> Records excerpted from a collection

════════════════════

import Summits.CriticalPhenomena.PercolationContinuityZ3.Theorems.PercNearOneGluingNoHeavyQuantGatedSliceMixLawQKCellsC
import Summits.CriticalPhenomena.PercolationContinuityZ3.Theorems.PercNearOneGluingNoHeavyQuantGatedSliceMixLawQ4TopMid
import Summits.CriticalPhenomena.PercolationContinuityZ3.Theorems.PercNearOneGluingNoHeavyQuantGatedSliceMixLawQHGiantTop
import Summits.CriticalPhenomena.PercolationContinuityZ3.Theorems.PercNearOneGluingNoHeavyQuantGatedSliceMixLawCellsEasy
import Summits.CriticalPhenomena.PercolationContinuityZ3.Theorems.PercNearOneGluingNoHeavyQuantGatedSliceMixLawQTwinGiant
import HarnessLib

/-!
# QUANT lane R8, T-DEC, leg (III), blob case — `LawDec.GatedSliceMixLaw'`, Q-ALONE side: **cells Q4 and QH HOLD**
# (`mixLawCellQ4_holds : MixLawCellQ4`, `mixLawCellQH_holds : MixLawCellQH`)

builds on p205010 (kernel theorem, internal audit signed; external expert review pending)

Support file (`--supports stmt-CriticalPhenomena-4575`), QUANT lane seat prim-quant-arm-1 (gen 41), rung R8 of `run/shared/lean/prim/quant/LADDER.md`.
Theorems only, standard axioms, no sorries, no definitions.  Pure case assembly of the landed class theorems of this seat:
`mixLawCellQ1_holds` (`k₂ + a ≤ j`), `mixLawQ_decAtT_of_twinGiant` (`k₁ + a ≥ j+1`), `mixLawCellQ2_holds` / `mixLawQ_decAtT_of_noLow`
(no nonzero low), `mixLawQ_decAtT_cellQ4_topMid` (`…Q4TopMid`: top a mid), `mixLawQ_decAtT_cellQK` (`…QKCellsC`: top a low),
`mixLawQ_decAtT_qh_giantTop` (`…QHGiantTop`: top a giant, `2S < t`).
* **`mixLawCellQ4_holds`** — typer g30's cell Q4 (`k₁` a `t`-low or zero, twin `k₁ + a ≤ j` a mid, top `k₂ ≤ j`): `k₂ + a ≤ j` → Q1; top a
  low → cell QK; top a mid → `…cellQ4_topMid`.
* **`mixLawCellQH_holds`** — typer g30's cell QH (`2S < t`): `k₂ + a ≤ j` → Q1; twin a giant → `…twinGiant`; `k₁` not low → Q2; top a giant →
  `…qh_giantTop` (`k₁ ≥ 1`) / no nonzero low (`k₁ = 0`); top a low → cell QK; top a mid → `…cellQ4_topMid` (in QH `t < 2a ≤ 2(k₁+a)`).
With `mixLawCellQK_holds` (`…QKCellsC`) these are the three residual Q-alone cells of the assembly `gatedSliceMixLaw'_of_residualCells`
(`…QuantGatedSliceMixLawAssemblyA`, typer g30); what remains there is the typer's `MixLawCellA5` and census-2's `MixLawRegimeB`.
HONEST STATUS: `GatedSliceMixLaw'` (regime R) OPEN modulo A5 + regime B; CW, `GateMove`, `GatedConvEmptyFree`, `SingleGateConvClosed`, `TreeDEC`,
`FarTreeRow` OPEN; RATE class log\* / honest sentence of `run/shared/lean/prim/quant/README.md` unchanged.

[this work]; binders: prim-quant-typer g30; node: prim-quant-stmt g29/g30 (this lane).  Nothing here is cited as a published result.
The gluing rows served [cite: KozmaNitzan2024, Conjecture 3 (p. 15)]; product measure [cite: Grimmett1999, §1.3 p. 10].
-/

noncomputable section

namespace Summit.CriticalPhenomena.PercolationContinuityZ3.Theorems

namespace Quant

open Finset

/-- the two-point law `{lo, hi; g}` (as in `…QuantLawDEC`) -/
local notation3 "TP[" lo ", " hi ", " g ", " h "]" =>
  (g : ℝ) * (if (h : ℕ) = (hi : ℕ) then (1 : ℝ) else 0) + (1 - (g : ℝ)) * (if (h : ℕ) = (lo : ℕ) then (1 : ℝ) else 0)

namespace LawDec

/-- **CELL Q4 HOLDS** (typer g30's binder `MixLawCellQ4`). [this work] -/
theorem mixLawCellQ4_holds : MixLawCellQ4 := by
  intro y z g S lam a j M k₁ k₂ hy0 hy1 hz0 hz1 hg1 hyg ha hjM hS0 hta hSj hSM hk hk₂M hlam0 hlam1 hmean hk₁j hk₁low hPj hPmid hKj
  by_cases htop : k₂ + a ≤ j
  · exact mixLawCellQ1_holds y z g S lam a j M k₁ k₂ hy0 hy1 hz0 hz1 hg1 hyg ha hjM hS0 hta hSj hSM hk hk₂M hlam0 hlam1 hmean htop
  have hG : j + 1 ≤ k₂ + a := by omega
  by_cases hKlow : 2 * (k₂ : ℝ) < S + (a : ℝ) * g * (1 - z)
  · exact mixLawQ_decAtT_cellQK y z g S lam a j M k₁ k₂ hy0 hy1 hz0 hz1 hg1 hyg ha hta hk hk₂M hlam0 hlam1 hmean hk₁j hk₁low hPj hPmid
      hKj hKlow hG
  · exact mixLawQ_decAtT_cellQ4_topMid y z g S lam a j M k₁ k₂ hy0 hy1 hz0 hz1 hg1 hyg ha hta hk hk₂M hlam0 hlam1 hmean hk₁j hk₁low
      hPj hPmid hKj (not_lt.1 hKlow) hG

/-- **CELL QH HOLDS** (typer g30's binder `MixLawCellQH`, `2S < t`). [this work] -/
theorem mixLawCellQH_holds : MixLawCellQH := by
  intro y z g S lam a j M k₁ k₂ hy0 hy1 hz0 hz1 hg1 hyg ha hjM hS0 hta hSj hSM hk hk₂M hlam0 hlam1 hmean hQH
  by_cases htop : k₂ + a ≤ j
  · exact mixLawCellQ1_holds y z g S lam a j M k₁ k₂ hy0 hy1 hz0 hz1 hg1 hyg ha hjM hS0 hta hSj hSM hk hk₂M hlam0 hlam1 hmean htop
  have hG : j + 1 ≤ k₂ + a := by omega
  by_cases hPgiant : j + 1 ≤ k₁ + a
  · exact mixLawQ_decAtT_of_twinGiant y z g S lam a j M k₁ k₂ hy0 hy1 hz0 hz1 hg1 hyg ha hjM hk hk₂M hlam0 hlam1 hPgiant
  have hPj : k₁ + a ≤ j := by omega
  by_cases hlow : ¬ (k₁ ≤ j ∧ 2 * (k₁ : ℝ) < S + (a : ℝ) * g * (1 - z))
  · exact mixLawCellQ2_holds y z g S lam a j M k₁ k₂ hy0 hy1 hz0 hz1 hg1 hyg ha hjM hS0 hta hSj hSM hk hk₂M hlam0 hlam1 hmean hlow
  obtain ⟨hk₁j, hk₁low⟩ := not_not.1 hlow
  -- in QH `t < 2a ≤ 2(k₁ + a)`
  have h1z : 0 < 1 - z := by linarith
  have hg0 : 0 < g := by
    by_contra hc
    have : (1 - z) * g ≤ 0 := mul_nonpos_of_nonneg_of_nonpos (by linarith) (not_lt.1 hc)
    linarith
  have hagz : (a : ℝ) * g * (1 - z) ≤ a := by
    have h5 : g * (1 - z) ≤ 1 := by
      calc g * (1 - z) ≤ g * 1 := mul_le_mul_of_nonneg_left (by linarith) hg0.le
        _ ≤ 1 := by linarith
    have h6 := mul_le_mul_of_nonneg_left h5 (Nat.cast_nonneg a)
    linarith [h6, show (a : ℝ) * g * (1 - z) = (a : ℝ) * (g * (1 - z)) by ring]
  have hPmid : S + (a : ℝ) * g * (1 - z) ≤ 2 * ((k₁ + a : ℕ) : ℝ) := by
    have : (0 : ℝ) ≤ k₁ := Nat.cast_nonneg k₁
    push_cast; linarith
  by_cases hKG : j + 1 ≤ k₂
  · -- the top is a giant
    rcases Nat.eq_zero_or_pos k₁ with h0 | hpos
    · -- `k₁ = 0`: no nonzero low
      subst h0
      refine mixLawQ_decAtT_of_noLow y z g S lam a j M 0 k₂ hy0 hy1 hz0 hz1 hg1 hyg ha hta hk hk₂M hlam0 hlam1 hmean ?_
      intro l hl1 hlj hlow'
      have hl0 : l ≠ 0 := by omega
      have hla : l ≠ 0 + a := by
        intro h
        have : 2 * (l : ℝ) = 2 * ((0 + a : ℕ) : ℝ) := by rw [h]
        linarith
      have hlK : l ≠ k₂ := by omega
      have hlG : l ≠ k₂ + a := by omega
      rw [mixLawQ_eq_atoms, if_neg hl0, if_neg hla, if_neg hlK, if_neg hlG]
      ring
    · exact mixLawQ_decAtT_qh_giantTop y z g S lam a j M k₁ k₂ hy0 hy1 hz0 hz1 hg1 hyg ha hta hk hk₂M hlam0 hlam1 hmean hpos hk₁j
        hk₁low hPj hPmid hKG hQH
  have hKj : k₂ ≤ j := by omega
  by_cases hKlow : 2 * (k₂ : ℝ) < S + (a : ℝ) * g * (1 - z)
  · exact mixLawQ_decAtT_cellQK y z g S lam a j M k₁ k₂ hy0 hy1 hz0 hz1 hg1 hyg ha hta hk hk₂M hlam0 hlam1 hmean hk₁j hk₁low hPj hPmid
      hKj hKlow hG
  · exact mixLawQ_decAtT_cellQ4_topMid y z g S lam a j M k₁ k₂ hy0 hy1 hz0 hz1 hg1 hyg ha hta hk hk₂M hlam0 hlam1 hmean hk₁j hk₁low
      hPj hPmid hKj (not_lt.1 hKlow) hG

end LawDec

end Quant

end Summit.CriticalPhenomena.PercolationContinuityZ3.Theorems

════════════════════

Look through the entries above and list every line containing "typer".

> ANSWER TO THIS PROBLEM
* **`mixLawCellQ4_holds`** — typer g30's cell Q4 (`k₁` a `t`-low or zero, twin `k₁ + a ≤ j` a mid, top `k₂ ≤ j`): `k₂ + a ≤ j` → Q1; top a
* **`mixLawCellQH_holds`** — typer g30's cell QH (`2S < t`): `k₂ + a ≤ j` → Q1; twin a giant → `…twinGiant`; `k₁` not low → Q2; top a giant →
(`…QuantGatedSliceMixLawAssemblyA`, typer g30); what remains there is the typer's `MixLawCellA5` and census-2's `MixLawRegimeB`.
[this work]; binders: prim-quant-typer g30; node: prim-quant-stmt g29/g30 (this lane).  Nothing here is cited as a published result.
/-- **CELL Q4 HOLDS** (typer g30's binder `MixLawCellQ4`). [this work] -/
/-- **CELL QH HOLDS** (typer g30's binder `MixLawCellQH`, `2S < t`). [this work] -/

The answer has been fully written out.